Configuration	Performance Change	Description
Real-only (No Pre-training)	Baseline	Poor performance due to limited data volume
Sim Pre-training + Real FT	Substantial Improvement	Digital twin data provides key priors
Different 3D Generative Models	Minimal Impact	Indicates the framework is robust to the choice of generative models
Varying Real FT Data Volume	Gradual Improvement	A small amount of real data is sufficient to narrow the gap significantly

Key Findings¶

Diversity in simulation data is more important than raw volume—replacing object appearances via digital twins effectively enhances policy generalization.
The quality of LLM-generated manipulation code is high, and when augmented with spatial-relation annotations, it can correctly handle most dual-arm collaboration scenarios.
In version 2.0, RoboTwin has been further expanded to 50 dual-arm tasks, 731 objects, and 5 robot morphologies, validating the scalability of the framework.

Highlights & Insights¶

The combination of 3D Generation and LLMs is the prominent highlight of this work: it elegantly maps the capabilities of two rapidly developing foundation models to the bottleneck of robot data generation, establishing a fully automated pipeline from 2D photos to executable simulation environments.
Spatial-relation-aware design is highly practical: instead of expecting the LLM to generate robot actions "out of thin air," it provides precise spatial annotations as grounding, greatly improving the reliability of code generation.
The methodology behind this framework can be generalized to other embodied AI tasks: tasks such as navigation, grasping, and assembly can also adopt similar "generative digital twin + LLM programming" paradigms to build training data rapidly.

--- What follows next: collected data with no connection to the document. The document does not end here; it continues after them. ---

/-- The AG series converges for every `ρ ≥ 0`. [cite: XiangWu2022, §8.5 Eq. (8.74)] -/
theorem summable_agTerm {ρ : ℝ} (hρ : 0 ≤ ρ) : Summable (agTerm ρ) :=
  Summable.of_nonneg_of_le (agTerm_nonneg hρ) (agTerm_le hρ)
    (hasSum_inv_halfInteger_sq.summable.mul_left ρ)

/-- `agSeries ρ ≥ 0`. [cite: XiangWu2022, §8.5 Eq. (8.74)] -/
theorem agSeries_nonneg {ρ : ℝ} (hρ : 0 ≤ ρ) : 0 ≤ agSeries ρ :=
  tsum_nonneg (agTerm_nonneg hρ)

/-- `agSeries 0 = 0` (`T_c = T_c0` without scatterers). [cite: XiangWu2022, §8.5 Eq. (8.74)] -/
theorem agSeries_zero : agSeries 0 = 0 := by
  rw [agSeries_def]
  simp [agTerm_zero]

/-- **Upper bound (the initial slope is an upper bound on the whole series):**
`agSeries ρ ≤ (π²/2)·ρ`. [cite: XiangWu2022, §8.5 Eq. (8.74)] [cite: AlloulEtAl2009Defects, §6.3.2] -/
theorem agSeries_le {ρ : ℝ} (hρ : 0 ≤ ρ) : agSeries ρ ≤ ρ * (π ^ 2 / 2) := by
  rw [agSeries_def, ← (hasSum_inv_halfInteger_sq.mul_left ρ).tsum_eq]
  exact (summable_agTerm hρ).tsum_le_tsum (agTerm_le hρ)
    (hasSum_inv_halfInteger_sq.summable.mul_left ρ)

/-- **Lower bound by the first term:** `4ρ/(1+2ρ) ≤ agSeries ρ`.
[cite: XiangWu2022, §8.5 Eq. (8.74)] -/
theorem agSeries_ge_first {ρ : ℝ} (hρ : 0 ≤ ρ) : 4 * ρ / (1 + 2 * ρ) ≤ agSeries ρ := by
  rw [← agTerm_first hρ, agSeries_def]
  exact (summable_agTerm hρ).le_tsum 0 (fun j _ => agTerm_nonneg hρ j)

/-- `agSeries` is monotone in the pair-breaking rate. [cite: XiangWu2022, §8.5 Fig. 8.8] -/
theorem agSeries_mono {ρ ρ' : ℝ} (hρ : 0 ≤ ρ) (h : ρ ≤ ρ') : agSeries ρ ≤ agSeries ρ' := by
  rw [agSeries_def, agSeries_def]
  exact (summable_agTerm hρ).tsum_le_tsum (agTerm_mono hρ h)
    (summable_agTerm (hρ.trans h))

/-- For `ρ > 0` the series is strictly positive (any scattering lowers `T_c`).
[cite: XiangWu2022, §8.5 Eq. (8.77)] -/
theorem agSeries_pos {ρ : ℝ} (hρ : 0 < ρ) : 0 < agSeries ρ := by
  have h := agSeries_ge_first hρ.le
  have h1 : 0 < 4 * ρ / (1 + 2 * ρ) := by positivity
  linarith

/-- **AG consequence 1.** If `ln(T_c0/T_c) = agSeries(Γ_N/(4πT_c))` (units `k_B = ħ = 1`) with
`T_c, T_c0 > 0`, `Γ_N ≥ 0`, then `T_c ≤ T_c0`. [cite: XiangWu2022, §8.5 Eq. (8.77)] -/
theorem ag_tc_le_tc0 {Tc0 Tc Γ : ℝ} (h0 : 0 < Tc0) (hT : 0 < Tc) (hΓ : 0 ≤ Γ)
    (hAG : Real.log (Tc0 / Tc) = agSeries (Γ / (4 * π * Tc))) : Tc ≤ Tc0 := by
  have hρ : 0 ≤ Γ / (4 * π * Tc) := by positivity
  have hlog : 0 ≤ Real.log (Tc0 / Tc) := by rw [hAG]; exact agSeries_nonneg hρ
  have hq : 0 < Tc0 / Tc := by positivity
  have h1 : 1 ≤ Tc0 / Tc := (Real.log_nonneg_iff hq).mp hlog
  exact (one_le_div hT).mp h1

/-- **AG consequence 2 (the initial slope bounds the whole curve):**
`T_c · ln(T_c0/T_c) ≤ (π/8)·Γ_N`; as `T_c → T_c0` this is the printed initial slope
`ΔT_c ≈ −(π/8)Γ_N = −(π/4)(ħ/τ)`. [cite: AlloulEtAl2009Defects, §4.4.2 Eq.]
[cite: XiangWu2022, §8.5 Eq. (8.77)] -/
theorem ag_tc_log_le {Tc0 Tc Γ : ℝ} (hT : 0 < Tc) (hΓ : 0 ≤ Γ)
    (hAG : Real.log (Tc0 / Tc) = agSeries (Γ / (4 * π * Tc))) :
    Tc * Real.log (Tc0 / Tc) ≤ π / 8 * Γ := by
  have hρ : 0 ≤ Γ / (4 * π * Tc) := by positivity
  have h := agSeries_le hρ
  rw [← hAG] at h
  have hπ : π ≠ 0 := Real.pi_ne_zero
  calc Tc * Real.log (Tc0 / Tc) ≤ Tc * (Γ / (4 * π * Tc) * (π ^ 2 / 2)) :=
        mul_le_mul_of_nonneg_left h hT.le
    _ = π / 8 * Γ := by field_simp; ring

/-- **AG consequence 3 (a floor from the first term):** `ln(T_c0/T_c) ≥ 4ρ/(1+2ρ)` with
`ρ = Γ_N/(4πT_c)`. [cite: XiangWu2022, §8.5 Eq. (8.74)] -/
theorem ag_log_ge_first {Tc0 Tc Γ : ℝ} (hT : 0 < Tc) (hΓ : 0 ≤ Γ)
    (hAG : Real.log (Tc0 / Tc) = agSeries (Γ / (4 * π * Tc))) :
    4 * (Γ / (4 * π * Tc)) / (1 + 2 * (Γ / (4 * π * Tc))) ≤ Real.log (Tc0 / Tc) := by
  have hρ : 0 ≤ Γ / (4 * π * Tc) := by positivity
  rw [hAG]
  exact agSeries_ge_first hρ

/-- The two printed normalisations of the initial slope are one statement: `(π²/2)·(1/(4π)) = π/8`
per `Γ_N`, and with `Γ_N = 2·(ħ/τ)` it is `π/4` per `ħ/τ`.
[cite: AlloulEtAl2009Defects, §4.4.2 Eq.] [cite: XiangWu2022, §8.5] -/
theorem ag_slope_constants (x : ℝ) :
    π ^ 2 / 2 * (1 / (4 * π)) = π / 8 ∧ π / 8 * (2 * x) = π / 4 * x := by
  have hπ : π ≠ 0 := Real.pi_ne_zero
  constructor
  · field_simp; ring
  · ring

/-- The printed critical scattering rates are one statement: «τ⁻¹ = πT_c0/2γ, γ ≈ 1.78» gives
`ħ/τ_c = 0.882… k_BT_c0`, and twice that, `Γ_N,c = π/1.78 · T_c0 ∈ (1.76, 1.77)·T_c0`
(printed «Γ_N ∼ 1.764 T_c0»). [cite: AlloulEtAl2009Defects, §6.3.2] [cite: XiangWu2022, §8.5] -/
theorem ag_critical_printed :
    0.882 < π / (2 * 1.78) ∧ π / (2 * 1.78) < 0.883 ∧ 1.76 < π / 1.78 ∧ π / 1.78 < 1.77 := by
  have hl := Real.pi_gt_d6
  have hu := Real.pi_lt_d6
  refine ⟨?_, ?_, ?_, ?_⟩
  · rw [lt_div_iff₀ (by norm_num : (0:ℝ) < 2 * 1.78)]; linarith
  · rw [div_lt_iff₀ (by norm_num : (0:ℝ) < 2 * 1.78)]; linarith
  · rw [lt_div_iff₀ (by norm_num : (0:ℝ) < 1.78)]; linarith
  · rw [div_lt_iff₀ (by norm_num : (0:ℝ) < 1.78)]; linarith

/-! ## 5. The validation material YBa₂(Cu₀.₉₇Zn₀.₀₃)₃O₆.₉₅ under the located slopes -/

/-- `ħ/(k_Bτ)` per % Zn in kelvin from a `T_c`-suppression slope in `K/%` under the AG INITIAL-SLOPE
letter `ΔT_c = −(π/4)(ħ/k_Bτ)`: `(4/π)·slope`. [cite: AlloulEtAl2009Defects, §4.4.2 Eq.] -/
def hbarOverTauKelvin (slope : ℝ) : ℝ := 4 / π * slope

/-- Unfolding. [cite: AlloulEtAl2009Defects, §4.4.2 Eq.] -/
theorem hbarOverTauKelvin_def (slope : ℝ) : hbarOverTauKelvin slope = 4 / π * slope := rfl

/-- Inverting: the AG initial slope of `ħ/(k_Bτ) = (4/π)·s` per % is `s` K per %.
[cite: AlloulEtAl2009Defects, §4.4.2 Eq.] -/
theorem hbarOverTauKelvin_slope (s : ℝ) : π / 4 * hbarOverTauKelvin s = s := by
  rw [hbarOverTauKelvin_def]
  have hπ : π ≠ 0 := Real.pi_ne_zero
  field_simp

/-- Mendels 1999 Table I, O₇:Zn: `11.0 K/%` ⇒ `ħ/(k_Bτ) ∈ (14.00, 14.01) K` per % Zn (all Cu),
i.e. `ħ/τ ∈ (1.2068, 1.2070) meV` per %, `(0.8045, 0.8047) meV` per % plane-Zn (`÷ 1.5`); at
`y = 3 %`: `(42.01, 42.02) K`. [cite: MendelsEtAl1999ZnNiMoments, Table I] -/
theorem mendels_O7_scatteringRate :
    14.00 < hbarOverTauKelvin 11 ∧ hbarOverTauKelvin 11 < 14.01 ∧
    1.2068 < hbarOverTauKelvin 11 * kBmeVPerKelvin ∧ hbarOverTauKelvin 11 * kBmeVPerKelvin < 1.2070 ∧
    0.8045 < hbarOverTauKelvin 11 * kBmeVPerKelvin / 1.5 ∧
      hbarOverTauKelvin 11 * kBmeVPerKelvin / 1.5 < 0.8047 ∧
    42.01 < 3 * hbarOverTauKelvin 11 ∧ 3 * hbarOverTauKelvin 11 < 42.02 := by
  have hl := Real.pi_gt_d6
  have hu := Real.pi_lt_d6
  have hk := kBmeVPerKelvin_bounds
  have h44 : hbarOverTauKelvin 11 = 44 / π := by rw [hbarOverTauKelvin_def]; ring
  have hlo : 14.005 < hbarOverTauKelvin 11 := by
    rw [h44, lt_div_iff₀ Real.pi_pos]; linarith
  have hhi : hbarOverTauKelvin 11 < 14.0057 := by
    rw [h44, div_lt_iff₀ Real.pi_pos]; linarith
  refine ⟨by linarith, by linarith, by nlinarith, by nlinarith, ?_, ?_, by linarith, by linarith⟩
  · rw [lt_div_iff₀ (by norm_num : (0:ℝ) < 1.5)]; nlinarith
  · rw [div_lt_iff₀ (by norm_num : (0:ℝ) < 1.5)]; nlinarith

/-- The AG critical rate for `T_c0 = 93 K` under the printed constant `0.882`: `82.0 K`; the 3 % Zn
rate `(4/π)·33 K` is `0.512…` of it. [cite: AlloulEtAl2009Defects, §6.3.2]
[cite: MendelsEtAl1999ZnNiMoments, Table I] -/
theorem m51_pairBreakingRatio :
    (0.882 : ℝ) * 93 = 82.026 ∧
      0.512 < 3 * hbarOverTauKelvin 11 / (0.882 * 93) ∧
      3 * hbarOverTauKelvin 11 / (0.882 * 93) < 0.513 := by
  have h := mendels_O7_scatteringRate
  refine ⟨by norm_num, ?_, ?_⟩
  · rw [lt_div_iff₀ (by norm_num : (0:ℝ) < 0.882 * 93)]; linarith [h.2.2.2.2.2.2.1]
  · rw [div_lt_iff₀ (by norm_num : (0:ℝ) < 0.882 * 93)]; linarith [h.2.2.2.2.2.2.2]

/-- Under the AG relation with `Γ_N = 2 × 42.02 K` (the 3 % Zn rate from the O₇ slope), consequence 2
caps `T_c·ln(93/T_c)` by `(π/8)·84.04 < 33.01 K`. [cite: XiangWu2022, §8.5 Eq. (8.77)]
[cite: MendelsEtAl1999ZnNiMoments, Table I] -/
theorem m51_ag_cap {Tc : ℝ} (hT : 0 < Tc)
    (hAG : Real.log (93 / Tc) = agSeries (84.04 / (4 * π * Tc))) :
    Tc * Real.log (93 / Tc) < 33.01 := by
  have h := ag_tc_log_le hT (by norm_num : (0:ℝ) ≤ 84.04) hAG
  have hu := Real.pi_lt_d6
  nlinarith

/-- `T_c` images of the validation material BY SOURCE with `T_c0 = 93 K` and `y = 3 %`:
`93 − 3·10.6 = 61.2` (Mahajan), `93 − 3·11.0 = 60.0` with bar `[55.5, 64.5]` (Mendels `± 1.5`),
`93·(1 − 3/7) = 53.1…` (the «1 % = 1/7» rule) — every image inside the truth window `57 ± 12 K`.
[cite: MendelsEtAl1999ZnNiMoments, Table I] [cite: MahajanEtAl2000ZnY89NMR, §I p. 2]
[cite: XiangWu2022, §8.5 p. 185] -/
theorem m51_tc_images :
    (93 : ℝ) - 3 * 10.6 = 61.2 ∧ (93 : ℝ) - 3 * 11.0 = 60 ∧
    (93 : ℝ) - 3 * (11.0 + 1.5) = 55.5 ∧ (93 : ℝ) - 3 * (11.0 - 1.5) = 64.5 ∧
    53.1 < (93 : ℝ) * (1 - 3 / 7) ∧ (93 : ℝ) * (1 - 3 / 7) < 53.2 ∧
    ∀ T ∈ ({61.2, 60, 55.5, 64.5, 93 * (1 - 3 / 7)} : Set ℝ), 57 - 12 ≤ T ∧ T ≤ 57 + 12 := by
  refine ⟨by norm_num, by norm_num, by norm_num, by norm_num, by norm_num, by norm_num, ?_⟩
  intro T hT
  simp only [Set.mem_insert_iff, Set.mem_singleton_iff] at hT
  rcases hT with h | h | h | h | h <;> subst h <;> constructor <;> norm_num

/-- Underdoped secant: Naqib et al., `p ≈ 0.115`, `T_c 70 → 29 K` at 3 % Zn `= 13.67 K/%`; the
Mendels O₆.₆₆/O₇ slope ratio `21/11 = 1.909…` («factor ∼2»).
[cite: NaqibEtAl2004ZnCaY123, p. 6] [cite: MendelsEtAl1999ZnNiMoments, Table I] -/
theorem underdoped_slopes :
    13.66 < ((70 : ℝ) - 29) / 3 ∧ ((70 : ℝ) - 29) / 3 < 13.67 ∧
      1.909 < (21 : ℝ) / 11 ∧ (21 : ℝ) / 11 < 1.91 := by
  refine ⟨?_, ?_, ?_, ?_⟩ <;> norm_num

/-- The Zn-lowered oxygen ceiling: `x_max = 7.0 − 0.02·y` (linear between the printed `7.0` at
`y = 0` and `6.92` at `y = 4 %`) gives `6.94` at `y = 3 %`. [cite: MahajanEtAl2000ZnY89NMR, §II p. 2] -/
theorem xmax_at_three_percent :
    (7.0 : ℝ) - 0.02 * 4 = 6.92 ∧ (7.0 : ℝ) - 0.02 * 3 = 6.94 := by
  constructor <;> norm_num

Limitations & Future Work¶

3D generative models currently have limited support for complex deformable objects (such as fabric or ropes), meaning digital twins are mostly restricted to rigid objects.
LLM-generated manipulation code might lack precision for high-accuracy tasks (e.g., screw assembly) and may still require manual verification.
Although the sim-to-real gap is mitigated by fine-tuning, it might still fail in scenarios with huge visual domain shifts (e.g., dramatic lighting changes or occlusions).
Future directions include: introducing stronger domain randomization (already explored in RoboTwin 2.0), supporting deformable object manipulation, and integrating Vision-Language-Action (VLA) models.

vs RLBench / VIMA: These benchmarks predominantly focus on single-arm tasks, whereas RoboTwin targets more complex dual-arm collaboration and provides superior object diversity via digital twins.
vs ManiSkill / IsaacGym: These simulation platforms provide general-purpose manipulation environments but lack automated scene generation capabilities. RoboTwin's contribution lies in its end-to-end data generation pipeline.
vs SayCan / Code as Policies: These works also use LLMs for robot task planning and code generation, but RoboTwin places a greater focus on precise spatial relation modeling and the large-scale generation of digital twin data.

Rating¶

Novelty: ⭐⭐⭐⭐ Applying the combination of 3D generation and LLMs to robot data generation is novel, though the individual technologies themselves are not first-of-their-kind.
Experimental Thoroughness: ⭐⭐⭐⭐ Dual validation on both simulation and real-world platforms is compelling, though the ablation studies could be more elaborate.
Writing Quality: ⭐⭐⭐⭐ Structured clearly with intuitive pipeline descriptions, reflecting the high standard of a Highlight paper.
Value: ⭐⭐⭐⭐⭐ The open-source framework and benchmark hold high practical value for the dual-arm robotics community, having already been widely cited and expanded to version 2.0.